/alexa-topsites

A sample python app for interacting with Amazon's Alexa Top Sites service

Primary LanguagePythonMIT LicenseMIT

Alexa Top Sites Analyzer

A sample python 3 app for interacting with Amazon's Alexa Top Sites service.

Installation and Setup

First, you'll need to set up an AWS account and get your key ID and secret key. They will be needed as inputs to the program. NOTE: keys created for an IAM user are not supported for this service and will not work! You will need to generate keys for your AWS root account, even though this is goes against recommended best practices. See this article for details.

Next, with your AWS root account, you'll need to opt-in to the Alexa Top Sites service using this site.
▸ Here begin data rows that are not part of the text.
/-!
# ★ APWᴮ (dag-n27-c g15, rev 28 recipe (δⱽ)) — storey APW (`…N27AtAllPinsOfRecord13CoPHVCutLinkReading`, p610559) RE-CONCLUDED IN THE (B)-FREE SPINE BODY CURRENCY (FILE 1
# `…N27SpineBodyBFree13CoPH` p624138): the SAME displayed rows (none of them was prefix-keyed), the N19′ face now ⟸ dag-n19-w3's (B)-FREE supplier
# `forSmallCouplings_h19HolderD4_datumOfRecord₁₃CoPH_of_linkReadingAtN16PinnedReading` (p607220 §1 — the body of their FSC face §2 WITHOUT its two unread binders), composed by FILE 1 §2
# `bodyBFree₁₃CoPH_of_keyedFacesP_bFree`; conclusion = the body at every guarded admissible tuple of `Rg` ⇒ (FILE 1 §2∕§3) the old `Spine (IsRecordOfRecord₁₃CCoPHOn Rg)`, K3⁷'s display AND
# K3⁸'s display `SpineGivenEndpointR13SepCoPHV` AT EVERY VERSION SLOT; `--kind proof --supports stmt-QuantumFields-27366 --as helper`; COUNT-NEUTRAL; ONE theorem, 0 `def`, 0 `sorry`.
# Below: APW's header VERBATIM for the row-by-row description (read «K3⁷ v5» as «K3⁷ v5 = K3⁸ v6 §0–§2, pins unchanged»).
#
# BalabanUVNodes ∕ N27 = binder B5 AT THE RECORD — storey APW: K3⁷ v5 (941dddb108cbaacf) AT ALL ITS PINS WITH EVERY REMAINING SLOT AT ITS PRODUCER — the four reading pins, the spine pin
# `crOfRecord₁₃VAt K₀ (jc …) sh` read per tuple, the rates' `PHolderD4 β` body from the pins + letter rows + dag-n18-w2's finite-volume kernel door, N20 ∕ N21 keyed witnesses, N27x a theorem, and the
# N19′ CORE EDGE ⟸ dag-n19-w3 g3's N16-PINNED LINK READING `keyedCoreEdgeHolderD4_of_linkReadingAtN16PinnedReading` (`…N19RateEdgeHolderD4AtN16PinnedReadingFSC` p607220) AT THE PINNED SPINE
# READING — the v5 analogue of BPP `…N27AtBothPinsOfRecord13CoPHVCutProducers` (p598486: v3, two pins, ∀-`g₀`); composed per guarded admissible tuple by dag-n19-w3's FSC composer
# `keyedGuarded₁₃CoPH_of_keyedFacesP_fsc` (p595910 = v5's composition step)
# (cell `pub-ymgap`, HUMAN RULING D-0062 Track A, R134 seat `pub-ymgap-dag-n27-c` (N27 B5 composite, s2) gen 13, HOME trigger (t2⁗) «a producer face in a NEW currency at the pinned reading»:
# dag-n19-w3 g3 FILED-2 l.≈29380; K3⁷ `SpineGivenEndpointR13SepCoPH` = stmt-QuantumFields-20544, `--kind proof --supports 20544 --as helper`; COUNT-NEUTRAL; THEOREMS ONLY, 0 `def`, 0 `sorry`;
# `N`-generic, `K₀`-generic, regime-generic, NO Theses import, does NOT import the skeleton or its mirror (v5's local `U3PinnedKernels ∕ N15PinnedSized ∕ N16RadiusMatch ∕ PHolderD4 ∕ rrOfRecord ∕
# LiveSel` are SPELLED; `Ne1PinnedOfRecord ∕ N16PinnedLoose ∕ N16LettersEnd` are the tree defs v5 itself imports) — item faces in leaf `…N27SpineGivenEndpointR13SepCoPHAllPinsOfRecordVLinkReading`)

WHAT IS KERNEL-CHECKED ([bookkeeping]; ONE application per regime of the FSC composer at the pinned spine reading: `h20`∕`h21` ⟸ keyed witnesses by dag-n20-d's `relWeightBound_∕shellWeightBound_crOfRecord₁₃VAt`;
`hrates` ⟸ (Kꜰ) §1 `pHolderD4Body_rateCarriers_of_kernels_pin` per tuple and `g₀` from the rows discharged behind the pins (`n14At_rateCarriersOfRecord₁₃CoPH_of_pinned`,
`n15At_fullGSizedObjects_family`, `rateCarriers_ne3_of_pinnedLoose` + `h16`), the letter rows and `u3KernelInputs_of_finiteVolumeLetters` (`ForSmallCouplings.of_forall` — the pins' rows need no
tuning); `h19` ⟸ dag-n19-w3's ★★★ at `cr :=` the pinned reading; `hx` ⟸ UC §0 `keyedExtraction_crOfRecord₁₃VAt_cut` under `hsel`, `hζm` with (H-U) ∕ `0 ≤ ζ` supplied).
* §1 ★★★ `spine_rec13CCoPHOn_of_v5pins_linkReading_fsc_at_crOfRecord₁₃VAt_cut` — any regime `Rg`, `hsel` per tuple ⇒ `Spine` at `IsRecordOfRecord₁₃CCoPHOn F N Rg`.  Displayed, and NOTHING
  ELSE: the four pins `hpin1 hpin2 hpinL hpin` · `h16` · `hs hκ hcr hρ` · `hr hinc hS h9 hW` · v5's other two N16 rows `hmatch` (= `N16RadiusMatch ℓ₃ B` spelled) and `hend : N16LettersEnd N g ℓ₃` ·
  `hβ1 : β ≤ 1` · K1⁷'s interval-form window `hβw` · node U3's uniform letters `hunif` · `hsel hζm` · keyed N20 ∕ N21 witnesses `h20 h21` · NODE O's N16-pinned LINK READING `hlink` at the pinned
  spine reading (dag-n19-w3's hypothesis verbatim, `S :=` the pinned reading's carriers).
* (no live-line edition in this file — the 400-line cap; the leaf instantiates §1 at `Rg := guard ∧ LiveSel`, `hsel := ⟨_, hRg.2⟩` directly.)
Consumed BY NAME: UC p595448 §0; dag-n20-d p590105 ∕ p587226; node00-def-K0c `localBgMeasurable`; dag-n20-w2 `zeta_nonneg_of_provisos₁₃CoPH`; dag-n19-w3 p595910 + p607220 (and through it
`…AtN16PinnedReading`, `…AtTuningWindow`, J's facts); dag-n27-w1 (Kꜰ) §1 p602540; dag-n18-w2 p606911; dag-n14-w1 ∕ dag-n15-a ∕ dag-n16-e pins and faces.  Nothing landed is edited or re-declared.

HONEST FRAMING.  COMPOSITE-node bookkeeping BY NAME; a REDUCTION, not a discharge; every displayed antecedent is a HYPOTHESIS inhabited for no family today (K0⁷ `Record13SepCoPHInhabited`
OPEN) or a decided MODEL behind a pin (n14-w1's datum-reading tower; dag-n15-a's model-level sized objects); `hlink` is NODE O's world at the runs of record (link-reading ledger, N11's (iii), N14's
positional ∕ dressed rows, the remaining (v′-16)∕(v′-17) rows, the tube bracket) — UNPRINTED content for d = 4, 0 instances; K1⁷'s window `hβw` = `stub_betaWindow13PWS`'s currency (K1⁷ OPEN);
`hunif` a uniform-letters clause on the free `𝔯`; N16 at the loose-data object = THE END's content (hypothesis); the finite-volume kernel letters are Bałaban-type SHAPES NOT PRINTED as such for
d = 4; NE7b ∕ NE7c witnesses 0∕1 today; `jc sh ℓ s r ℓ₃ g B 𝔯 β ksel` FREE PARAMETERS (no reading minted); nothing of Bałaban's asserted or instantiated; NOT `stub_rates13H` ∕ `stub_expansion13H`;
N14–N22 ∕ N27 NOT discharged (the chair books, R417); K3⁷ OPEN, NOT claimed; skeleton v5 untouched; counts UNMOVED (typed 28∕28 · discharged 5∕27, A 5∕28); one finite four-torus programme at
fixed `ε` — NOT ℝ⁴, NOT infinite volume, NOT OS, NOT a mass gap, NOT Clay.  No decl below carries a cite tag.
-/

set_option autoImplicit false

namespace Summit.QuantumFields.YangMills.Theorems.BalabanUVNodesN27SpineRecord

open scoped BigOperators Matrix Matrix.Norms.L2Operator
open Finset MeasureTheory
open Literature.MathematicalPhysics.QuantumFieldTheory.Balaban1983to89
open T4OutputRate T4RecentScale T4GoodClassBudget T4CauchySum T4TowerRateComposition T4TowerRateDischarge
open T4EtaRateMin (Readings NE3Shape)
open T4RateLiaison (GaugeDominated)
open FlowStep (RGEqH prefixOf)
open TreeLengthTorus (TFaceConnected torusTreeLen)
open B12TreeDecay (kappa₀)
open Summit.QuantumFields.BalabanUV.T4Continuum
open AveragingDeficitDualResidual (dualC1 dualC2)
open AveragingDeficitDerivWallProof (wallConst)
open AveragingDeficitPeriodicCounting (IsPeriodicDir)
open MinimalActionSandwich (IsMinimiser minAct)
open MinimalActionRate (sfClass)
open MinimalActionRefine (RegularSup gradConst)
open NE3EnergyShapes (IsUnitarySite IsPeriodicSite)
open NE3.LeafIndexSockets (LeafH3sup)
open Summit.QuantumFields.BalabanUV.T4Continuum.Spine
open Summit.QuantumFields.BalabanUV.T4Continuum.Spine.NE4 (runFlow)
open Summit.QuantumFields.BalabanUV.T4Continuum.NE1p.DressedRoot (DressedTower DressedStabilityStrict)
open Summit.QuantumFields.YangMills.BalabanUVNodes.N19LedgerLinkSync (LedgerDataSync LedgerAtSync)
open YMDAG.UVSplit
open Summit.QuantumFields.YangMills.BalabanUVNodes.N16HolderDefs (CovRootHolder N16HolderAt)
open Summit.QuantumFields.YangMills.BalabanUVNodes.SpineRatesHolder (RatesHolderAt)
open Literature.MathematicalPhysics.QuantumFieldTheory.Balaban1983to89.T4Continuum (T4Family ULoop)
open Node00 (Stage13HParams datumOfRecord₁₃CoPH SiteSeqKey U3Letters₁₁ NE3Letters₁₁ ne3ConstLayerOfRecord₁₁ ne3NperOfRecord₁₁ ne3DomOfRecord₁₁ ZetaMeasurable ppSelLiveOfRecord
  EOfRecord₁₃ wOfRecord₉ localBgMeasurable)
open Literature.MathematicalPhysics.QuantumFieldTheory.Balaban1983to89.B12Sec2to5 (betaPrime510)
open Literature.MathematicalPhysics.QuantumFieldTheory.Balaban1983to89.Node00.U3OfKernels (objectsOfRecord₁₃ KernelDecayOfRecord₁₃)
open Literature.MathematicalPhysics.QuantumFieldTheory.Balaban1983to89.Node00.U3KernelLetters (GeometricIncrementsOfRecord₁₃ WindowedNE9OfRecord₁₃ WindowedDecayOfRecord₁₃
  WindowedStepRateOfRecord₁₃)
open Summit.QuantumFields.YangMills.BalabanUVNodes.N16PinnedLayer13CoPH (N16PinnedLoose N16LettersEnd rateCarriers_ne3_of_pinnedLoose)
open T4WeightBudget (RelWeightBound)
open T4IndicatorShell (ShellWeightBound)
open T4ContinuumYM4Torus (ForSmallCouplings)
open T4ApexHybrid (HybridNE7Under StringwiseHybridNE7)
open Summit.QuantumFields.YangMills.BalabanUVNodes.N19CoreEdgeFSCComposer (keyedGuarded₁₃CoPH_of_keyedFacesP_fsc)
open Summit.QuantumFields.YangMills.BalabanUVNodes.N19RateEdgeHolderD4AtN16PinnedReadingFSC (forSmallCouplings_h19HolderD4_datumOfRecord₁₃CoPH_of_linkReadingAtN16PinnedReading)
open Summit.QuantumFields.YangMills.BalabanUVNodes.SpineCanonicalWeights (core_nonneg_of_shellWeightBound)
open Summit.QuantumFields.YangMills.BalabanUVNodes.N19TargetClassWeightsE1Keyed
open Summit.QuantumFields.YangMills.BalabanUVNodes.N21KeyedShellWeightShellZero (zeta_nonneg_of_provisos₁₃CoPH)
open YMDAG.N14.TopBorn (Ne1PinnedOfRecord n14At_rateCarriersOfRecord₁₃CoPH_of_pinned)
open Summit.QuantumFields.YangMills.BalabanUVNodes.N15.GenuineRecord (fullGSizedObjects n15At_fullGSizedObjects_family)
open Summit.QuantumFields.YangMills.BalabanUVNodes.N15.AtKeyedHome (neZero_blockFactor)
open YMDAG.N18.PolLimitRate (u3KernelInputs_of_finiteVolumeLetters)

variable {N : ℕ} [NeZero N] (K₀ : ℕ)
  (jc : (F : T4Family) → (θ : Stage13HParams F N) → θ.Provisos₁₃CoPH F N → (ℕ → ℝ) → List (ULoop F) → ℕ → ℕ)
  (sh : ShellSplit₁₃CoPH N K₀) (β : ℝ) (𝔯 : RateReading₁₃CoPH N)
  (ℓ : (F : T4Family) → Stage13HParams F N → U3Letters₁₁) (s : (F : T4Family) → Stage13HParams F N → ℕ) (r : (F : T4Family) → Stage13HParams F N → ℝ)
  (ℓ₃ : T4Family → NE3Letters₁₁) (g B : T4Family → ℝ)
Then, clone the repo and set up the app. This assumes you already have Python 3.6 installed somewhere on your system. Run the following commands to do this:

git clone git@github.com:killthrush/alexa-topsites
cd alexa-topsites
python3 -m venv venv
source venv/bin/activate
venv/bin/pip install -U -r requirements.txt

Lastly, to run the app, you may use the following from the root of the repo:

python src/main.py -k <AWS-KEY-ID> -s <AWS-SECRET-KEY>

Discussion

A few interesting points and observations:

  1. That IAM issue mentioned in the Setup section above was a real gotcha. For a long time I thought I was just not following the signing process properly, but it just turned out to be rejecting my account because the service wasn't supported except by Root.
  2. This was my first attempt to use python 3.6 for a project. Several things were tricky, but were solvable: making sure to use pip from inside venv e.g. venv/bin/pip install vs pip install. On my setup, this made a difference. Also, my version of pycharm 5 did not support async/await syntax, so I needed to grab a free trial of the latest version.
  3. Asyncio is awesome. Very similar to using promises/generators in javascript and the TPL in C#.NET. But there's just enough different to make things interesting. This analyzer is a good use case for a high degree of parallelism.
  4. A few of the domains on the list seemed to be unreachable for some reason. A few also time out regularly, and some also have encodings that don't seem compatible with utf-8. But most of the sites work just fine. If this was production code, I'd probably dig in a bit more on the edge cases.
  5. There's a staggering number of headers out there in the wild. There are plenty of the usual suspects (like Content-Type) but a long tail of X- style custom headers that do who knows what.
  6. Calculating time with async is tricky. I left some comments in the code - adding up all the scan durations gives me a different answer in terms of milliseconds. It's in the right ballpark, but it's off by just enough to make me scratch my head and wonder what I'm doing wrong.
  7. Overall, the asyncio approach works well to make this a pretty fast scan - it takes between 2-3 minutes on average.